Disabling search does not disable explicit URL fetch or summarization. Lumi AI prompt diagnostics show each capability as registered/exposed or hidden with its reason.

Trusted ctx, actor, role, origin, channel, and server details are supplied by Lumi at execution time. The model cannot provide or override them.

Lumi Assistant is instructed to search for current, recent, niche, externally verifiable, or likely outdated facts. Search is also appropriate when a user asks to verify, confirm, look up, cite, find the latest, compare current options, or inspect public third-party information.

Lumi-local routes, plugin data, corrections, and help answers continue to use verified Lumi context first. Casual chat, creative writing, rewriting, translation, and formatting do not trigger search unless current factual support is needed. An explicit request not to search is respected.

Safe URL fetching

Every search result, explicit URL, selected page, and redirect is checked before use. The fetcher:

  • Allows only HTTP and HTTPS
  • Rejects URL credentials
  • Resolves DNS before connecting and pins the request to a verified public address
  • Blocks localhost, loopback, private, carrier-grade NAT, link-local, multicast, reserved, and metadata targets
  • Rechecks policy after every redirect
  • Limits redirects, time, compressed bytes, decompressed bytes, and extracted characters
  • Accepts readable HTML, plain text, XML, RSS, and Atom content only
  • Never executes JavaScript

Security blocks override administrator whitelist rules.

URL policy

Blacklist mode allows safe public URLs except matching rules. Whitelist mode allows only matching rules.

Rules may be:

  • Domain: docs.example.com
  • Domain including subdomains: example.com
  • Wildcard subdomain: *.example.com
  • Path prefix: example.com/docs
  • Full pattern: https://*.example.com/resources/*

Tracking parameters such as utm_*, fbclid, and gclid are removed from normalized search results where safe.

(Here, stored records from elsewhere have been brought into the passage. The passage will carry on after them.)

/-
Copyright (c) 2026. All rights reserved.
Released under Apache 2.0 license as described in the file LICENSE.
-/
import Literature.NumberTheory.Waring.ThreeSquaresCount
import HarnessLib

/-!
# The number of representations as a sum of three triangular numbers: `δ₃(n) = r₃(8n+3)/8 = 3·H(8n+3)`

`δ₃(n) = #{(a, b, c) ∈ ℕ³ : T_a + T_b + T_c = n}`, `T_a = a(a+1)/2` (ordered triples). Ono–Robins–Wahl's
Proposition 2 («`δ_k(n) = q_k(8n + k)`», `q_k` the representations by `k` odd squares, through `n = Σ T_{xᵢ} ⟺
8n + k = Σ (2xᵢ + 1)²`) and their §3 («if `α² + β² + γ² ≡ 3 (mod 8)` then `α, β, γ` are all odd. Consequently
`δ₃(n) = q₃(8n+3) = ⅛ r₃(8n+3)`; the scalar `⅛` compensates for the 8 choices of sign») give, with Gauss's count
`r₃(8n+3) = 24·H(8n+3)` of the tree (`Waring/ThreeSquaresCount`),

  `δ₃(n) = 3·H(8n + 3) > 0`

— Gauss's ΕΥΡΗΚΑ theorem («every non-negative integer is represented as a sum of three triangular numbers. In our
notation this says that if `n ≥ 0`, then `δ₃(n) > 0`») with the exact count.

* §1 (private arithmetic: `Σ (2xᵢ+1)² = 8n+3 ⟺ Σ T_{xᵢ} = n`, signs and halves of odd integers);
  **`card_sphere_eq_eight_mul_card_triangular`** (`r₃(8n+3) = 8·δ₃(n)`: an explicit equivalence
  `{y ∈ ℤ³ : Σ yᵢ² = 8n+3} ≃ {x ∈ ℕ³ : Σ T_{xᵢ} = n} × {±1}³`, `y ↦ ((|yᵢ| − 1)/2)ᵢ, (sgn yᵢ)ᵢ`).
* §2 **`card_triangular_eq`** (`δ₃(n) = 3·H(8n+3)`), **`card_triangular_pos`** (`δ₃(n) > 0`, from `H(8n+3) > 0`),
  values `card_triangular_zero` (`δ₃(0) = 1`), `card_triangular_one` (`δ₃(1) = 3`).

## Sources

* K. Ono, S. Robins, P. T. Wahl, *On the representation of integers as sums of triangular numbers*, Aequationes
  Math. 50 (1995) 73–94, §2 Prop. 2 (`δ_k(n) = q_k(8n+k)`) and §3, the case `k = 3` (`δ₃(n) = q₃(8n+3) =
  ⅛ r₃(8n+3)`), §1 (Gauss's Eureka theorem: `δ₃(n) > 0`). [cite: OnoRobinsWahl1995, §2 Prop. 2; §3 (k = 3); §1]
* C. F. Gauss, *Disquisitiones Arithmeticae* (1801), Art. 293 (ΕΥΡΗΚΑ: `num = Δ + Δ + Δ`). [cite: Gauss1801, Art. 293]
* E. T. Mortenson, Bull. LMS 49 (2017), Thm. 4 (`r₃(n) = 24H(n)` for `n ≡ 3 (mod 8)`). [cite: Mortenson2017, Thm. 4]

## Scope (honest)

Theorems only — no definition, no named fact, no instance; the equivalence is built inside the proof. Triples are
ordered and range over `ℕ³` (Ono–Robins–Wahl's `δ₃`); `T_a` is spelled `a * (a + 1) / 2` as in the tree's
`exists_triangular_add_triangular_add_triangular`.
-/

open Literature.NumberTheory.QuadraticFields

namespace Literature.NumberTheory.Waring.ThreeTriangularNumbersCount

/-! ## §1 `r₃(8n + 3) = 8·δ₃(n)` -/

section Bijection

/-- `Σ uᵢ² = 8n + 3` in `ℕ` forces all `uᵢ` odd and `Σ T_{(uᵢ−1)/2} = n`. [folklore] -/
private theorem tri_of_sq {u v w n : ℕ} (h : u ^ 2 + v ^ 2 + w ^ 2 = 8 * n + 3) :
    u / 2 * (u / 2 + 1) / 2 + v / 2 * (v / 2 + 1) / 2 + w / 2 * (w / 2 + 1) / 2 = n := by
  obtain ⟨⟨p, rfl⟩, ⟨q, rfl⟩, ⟨r, rfl⟩⟩ := odd_of_sq_add_sq_add_sq_eq h
  have e1 : (2 * p + 1) / 2 = p := by omega
  have e2 : (2 * q + 1) / 2 = q := by omega
  have e3 : (2 * r + 1) / 2 = r := by omega
  rw [e1, e2, e3]
  have key : p * (p + 1) + q * (q + 1) + r * (r + 1) = 2 * n := by nlinarith [h]
  obtain ⟨kp, hkp⟩ := Nat.even_mul_succ_self p
  obtain ⟨kq, hkq⟩ := Nat.even_mul_succ_self q
  obtain ⟨kr, hkr⟩ := Nat.even_mul_succ_self r
  generalize p * (p + 1) = P at hkp key ⊢
  generalize q * (q + 1) = Q at hkq key ⊢
  generalize r * (r + 1) = R at hkr key ⊢
  omega

/-- `Σ T_{xᵢ} = n` gives `Σ (2xᵢ + 1)² = 8n + 3`. [folklore] -/
private theorem sq_of_tri {p q r n : ℕ} (h : p * (p + 1) / 2 + q * (q + 1) / 2 + r * (r + 1) / 2 = n) :
    (2 * p + 1) ^ 2 + (2 * q + 1) ^ 2 + (2 * r + 1) ^ 2 = 8 * n + 3 := by
  obtain ⟨kp, hkp⟩ := Nat.even_mul_succ_self p
  obtain ⟨kq, hkq⟩ := Nat.even_mul_succ_self q
  obtain ⟨kr, hkr⟩ := Nat.even_mul_succ_self r
  have key : p * (p + 1) + q * (q + 1) + r * (r + 1) = 2 * n := by
    have hp' := hkp; have hq' := hkq; have hr' := hkr
    generalize p * (p + 1) = P at hp' h ⊢
    generalize q * (q + 1) = Q at hq' h ⊢
    generalize r * (r + 1) = R at hr' h ⊢
    omega
  nlinarith [key]

/-- `(±z)² = z²` for the sign switch `bif b then −z else z`. [folklore] -/
private theorem sq_bif_neg (b : Bool) (z : ℤ) : (bif b then -z else z) ^ 2 = z ^ 2 := by
  cases b <;> simp

/-- `|±m| = m`. [folklore] -/
private theorem natAbs_bif_neg (b : Bool) (m : ℕ) : (bif b then -(m : ℤ) else (m : ℤ)).natAbs = m := by
  cases b <;> simp

/-- The sign of `±(2p + 1)` is `b`. [folklore] -/
private theorem decide_bif_neg (b : Bool) (p : ℕ) :
    decide ((bif b then -(((2 * p + 1 : ℕ)) : ℤ) else ((2 * p + 1 : ℕ) : ℤ)) < 0) = b := by
  cases b
  · simp only [cond_false, decide_eq_false_iff_not, not_lt]
    positivity
  · simp only [cond_true, decide_eq_true_eq, Left.neg_neg_iff]
    positivity

/-- An odd integer is `± (2·(|z|/2) + 1)` with the sign read off `z < 0`. [folklore] -/
private theorem bif_decide_eq (z : ℤ) (hz : z.natAbs % 2 = 1) :
    (bif decide (z < 0) then -(((2 * (z.natAbs / 2) + 1 : ℕ)) : ℤ) else ((2 * (z.natAbs / 2) + 1 : ℕ) : ℤ)) = z := by
  by_cases h : z < 0
  · rw [decide_eq_true h, cond_true]
    omega
  · rw [decide_eq_false h, cond_false]
    omega

/-- **`r₃(8n + 3) = 8·δ₃(n)`** (Ono–Robins–Wahl Prop. 2 and §3: «`δ₃(n) = q₃(8n+3) = ⅛ r₃(8n+3)` … the scalar `⅛`
compensates for the 8 choices of sign»): the explicit equivalence `{y ∈ ℤ³ : Σ yᵢ² = 8n+3} ≃
{x ∈ ℕ³ : Σ T_{xᵢ} = n} × Bool³`, `y ↦ (((|yᵢ| − 1)/2)ᵢ, (yᵢ < 0)ᵢ)`, all `yᵢ` being odd.
[cite: OnoRobinsWahl1995, §2 Prop. 2 and §3 (k = 3)] -/
theorem card_sphere_eq_eight_mul_card_triangular (n : ℕ) :
    Nat.card {y : ℤ × ℤ × ℤ // y.1 ^ 2 + y.2.1 ^ 2 + y.2.2 ^ 2 = ((8 * n + 3 : ℕ) : ℤ)} = 8 * Nat.card {x : ℕ × ℕ × ℕ // x.1 * (x.1 + 1) / 2 + x.2.1 * (x.2.1 + 1) / 2 + x.2.2 * (x.2.2 + 1) / 2 = n} := by
  have habs : ∀ y : {y : ℤ × ℤ × ℤ // y.1 ^ 2 + y.2.1 ^ 2 + y.2.2 ^ 2 = ((8 * n + 3 : ℕ) : ℤ)},
      y.1.1.natAbs ^ 2 + y.1.2.1.natAbs ^ 2 + y.1.2.2.natAbs ^ 2 = 8 * n + 3 := by
    rintro ⟨⟨a, b, c⟩, h⟩
    apply Nat.cast_injective (R := ℤ)
    rw [Nat.cast_add, Nat.cast_add, Nat.cast_pow, Nat.cast_pow, Nat.cast_pow, Int.natAbs_sq, Int.natAbs_sq,
      Int.natAbs_sq]
    exact h
  have hodd : ∀ y : {y : ℤ × ℤ × ℤ // y.1 ^ 2 + y.2.1 ^ 2 + y.2.2 ^ 2 = ((8 * n + 3 : ℕ) : ℤ)},
      y.1.1.natAbs % 2 = 1 ∧ y.1.2.1.natAbs % 2 = 1 ∧ y.1.2.2.natAbs % 2 = 1 := fun y =>
    let ho := odd_of_sq_add_sq_add_sq_eq (habs y)
    ⟨Nat.odd_iff.1 ho.1, Nat.odd_iff.1 ho.2.1, Nat.odd_iff.1 ho.2.2⟩
  let e : {y : ℤ × ℤ × ℤ // y.1 ^ 2 + y.2.1 ^ 2 + y.2.2 ^ 2 = ((8 * n + 3 : ℕ) : ℤ)} ≃ {x : ℕ × ℕ × ℕ // x.1 * (x.1 + 1) / 2 + x.2.1 * (x.2.1 + 1) / 2 + x.2.2 * (x.2.2 + 1) / 2 = n} × (Bool × Bool × Bool) :=
    { toFun := fun y =>
        (⟨(y.1.1.natAbs / 2, y.1.2.1.natAbs / 2, y.1.2.2.natAbs / 2), tri_of_sq (habs y)⟩,
          (decide (y.1.1 < 0), decide (y.1.2.1 < 0), decide (y.1.2.2 < 0)))
      invFun := fun x =>
        ⟨((bif x.2.1 then -(((2 * x.1.1.1 + 1 : ℕ)) : ℤ) else ((2 * x.1.1.1 + 1 : ℕ) : ℤ)),
            (bif x.2.2.1 then -(((2 * x.1.1.2.1 + 1 : ℕ)) : ℤ) else ((2 * x.1.1.2.1 + 1 : ℕ) : ℤ)),
            (bif x.2.2.2 then -(((2 * x.1.1.2.2 + 1 : ℕ)) : ℤ) else ((2 * x.1.1.2.2 + 1 : ℕ) : ℤ))), by
          dsimp only
          rw [sq_bif_neg, sq_bif_neg, sq_bif_neg]
          exact_mod_cast sq_of_tri x.1.2⟩
      left_inv := by
        rintro ⟨⟨a, b, c⟩, h⟩
        obtain ⟨ha, hb, hc⟩ := hodd ⟨(a, b, c), h⟩
        dsimp only at ha hb hc
        apply Subtype.ext
        dsimp only
        rw [bif_decide_eq a ha, bif_decide_eq b hb, bif_decide_eq c hc]
      right_inv := by
        rintro ⟨⟨⟨p, q, r⟩, hx⟩, b₁, b₂, b₃⟩
        dsimp only
        have e1 : (2 * p + 1) / 2 = p := by omega
        have e2 : (2 * q + 1) / 2 = q := by omega
        have e3 : (2 * r + 1) / 2 = r := by omega
        refine Prod.ext (Subtype.ext ?_) ?_
        · dsimp only
          rw [natAbs_bif_neg, natAbs_bif_neg, natAbs_bif_neg, e1, e2, e3]
        · rw [decide_bif_neg, decide_bif_neg, decide_bif_neg] }
  rw [Nat.card_congr e, Nat.card_prod, Nat.card_prod, Nat.card_prod, Nat.card_eq_fintype_card (α := Bool),
    Fintype.card_bool]
  ring

end Bijection

/-! ## §2 `δ₃(n) = 3·H(8n + 3) > 0` -/

section Count

/-- **`δ₃(n) = 3·H(8n + 3)`**: the number of ordered triples `(a, b, c) ∈ ℕ³` with `T_a + T_b + T_c = n` is
`r₃(8n+3)/8 = 24H(8n+3)/8` (Ono–Robins–Wahl §3 with Gauss's `r₃(n) = 24H(n)`, `n ≡ 3 (mod 8)`, of the tree's
`ThreeSquaresCount.card_eq_of_mod_eight_eq_three`). [cite: OnoRobinsWahl1995, §3 (k = 3)] [cite: Mortenson2017, Thm. 4] -/
theorem card_triangular_eq (n : ℕ) : (Nat.card {x : ℕ × ℕ × ℕ // x.1 * (x.1 + 1) / 2 + x.2.1 * (x.2.1 + 1) / 2 + x.2.2 * (x.2.2 + 1) / 2 = n} : ℚ) = 3 * hurwitzClassNumber (8 * n + 3) := by
  have h := ThreeSquaresCount.card_eq_of_mod_eight_eq_three (n := 8 * n + 3) (by omega)
  rw [card_sphere_eq_eight_mul_card_triangular] at h
  push_cast at h
  linarith

/-- **GAUSS'S ΕΥΡΗΚΑ THEOREM WITH THE COUNT: `δ₃(n) > 0`** («if `n ≥ 0`, then `δ₃(n) > 0`»), here from
`δ₃(n) = 3H(8n+3)` and `H(N) > 0` for `N ≡ 3 (mod 4)` (the tree's `hurwitzClassNumber_pos_iff`; the existence
statement alone is the tree's `exists_triangular_add_triangular_add_triangular`). [cite: OnoRobinsWahl1995, §1]
[cite: Gauss1801, Art. 293] -/
theorem card_triangular_pos (n : ℕ) : 0 < Nat.card {x : ℕ × ℕ × ℕ // x.1 * (x.1 + 1) / 2 + x.2.1 * (x.2.1 + 1) / 2 + x.2.2 * (x.2.2 + 1) / 2 = n} := by
  have h := card_triangular_eq n
  have hH : 0 < hurwitzClassNumber (8 * n + 3) :=
    (hurwitzClassNumber_pos_iff (by positivity)).2 (Or.inr (by omega))
  have : (0 : ℚ) < Nat.card {x : ℕ × ℕ × ℕ // x.1 * (x.1 + 1) / 2 + x.2.1 * (x.2.1 + 1) / 2 + x.2.2 * (x.2.2 + 1) / 2 = n} := by rw [h]; positivity
  exact_mod_cast this

/-- `δ₃(0) = 1 = 3·H(3)` (`0 = T₀ + T₀ + T₀`). [cite: OnoRobinsWahl1995, §1 (T₀ = 0)] -/
theorem card_triangular_zero : Nat.card {x : ℕ × ℕ × ℕ // x.1 * (x.1 + 1) / 2 + x.2.1 * (x.2.1 + 1) / 2 + x.2.2 * (x.2.2 + 1) / 2 = 0} = 1 := by
  have h := card_triangular_eq 0
  rw [Nat.cast_zero, mul_zero, zero_add, hurwitzClassNumber_three, show (3 : ℚ) * (1 / 3) = 1 by norm_num] at h
  exact_mod_cast h

/-- `δ₃(1) = 3 = 3·H(11)` (`1 = T₁ + T₀ + T₀` in three orders). [cite: OnoRobinsWahl1995, §1 (T₁ = 1)] -/
theorem card_triangular_one : Nat.card {x : ℕ × ℕ × ℕ // x.1 * (x.1 + 1) / 2 + x.2.1 * (x.2.1 + 1) / 2 + x.2.2 * (x.2.2 + 1) / 2 = 1} = 3 := by
  have h := card_triangular_eq 1
  rw [Nat.cast_one, mul_one, show (8 : ℤ) + 3 = 11 by norm_num, hurwitzClassNumber_eleven, mul_one] at h
  exact_mod_cast h

end Count

end Literature.NumberTheory.Waring.ThreeTriangularNumbersCount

Extraction and result processing

The HTML extractor removes scripts, styles, navigation, footers, forms, hidden content, and other non-readable elements. It prefers <main> or <article>, then falls back to headings, metadata, and body text.

Normal tool results never include raw HTML. Structured results contain:

  • Status, query, reason, provider, policy mode, cache state, timing, counts, warnings, and errors
  • Normalized title, permitted URL, domain, snippet, date, rank, source, source ID, relevance score, and policy state
  • Fetched page URL, final URL, title, description, bounded readable text, content type, fetch time, and extraction state

Lumi AI passes this structured result back to the model to produce the final natural answer. Normal users do not see raw tool JSON.

Settings

Open Plugins -> Lumi AI -> Tools -> Lumi AI Web Search -> Settings.

The tool-owned settings panel shows:

  • Provider and provider health
  • Search/fetch/summarize capability states
  • Policy mode and allowed origins
  • Last successful request and last error
  • Cache count and size
  • Recent redacted calls
  • A test field that uses Lumi Assistant's normal tool pipeline

Settings include capability toggles, URL policy, timeouts, byte/text limits, redirects, cache TTL, safe-search level, origins, source-link controls, per-origin output budgets, three rate-limit scopes, and optional external provider fields. Reset to defaults restores the no-key broker configuration.

Output limits

Results are condensed before returning to Lumi AI:

  • WebUI may use richer context and multiple sources
  • Discord receives compact context
  • Twitch receives a very short result with at most one source reference when enabled

The final Lumi response formatter still applies the platform's authoritative message limit.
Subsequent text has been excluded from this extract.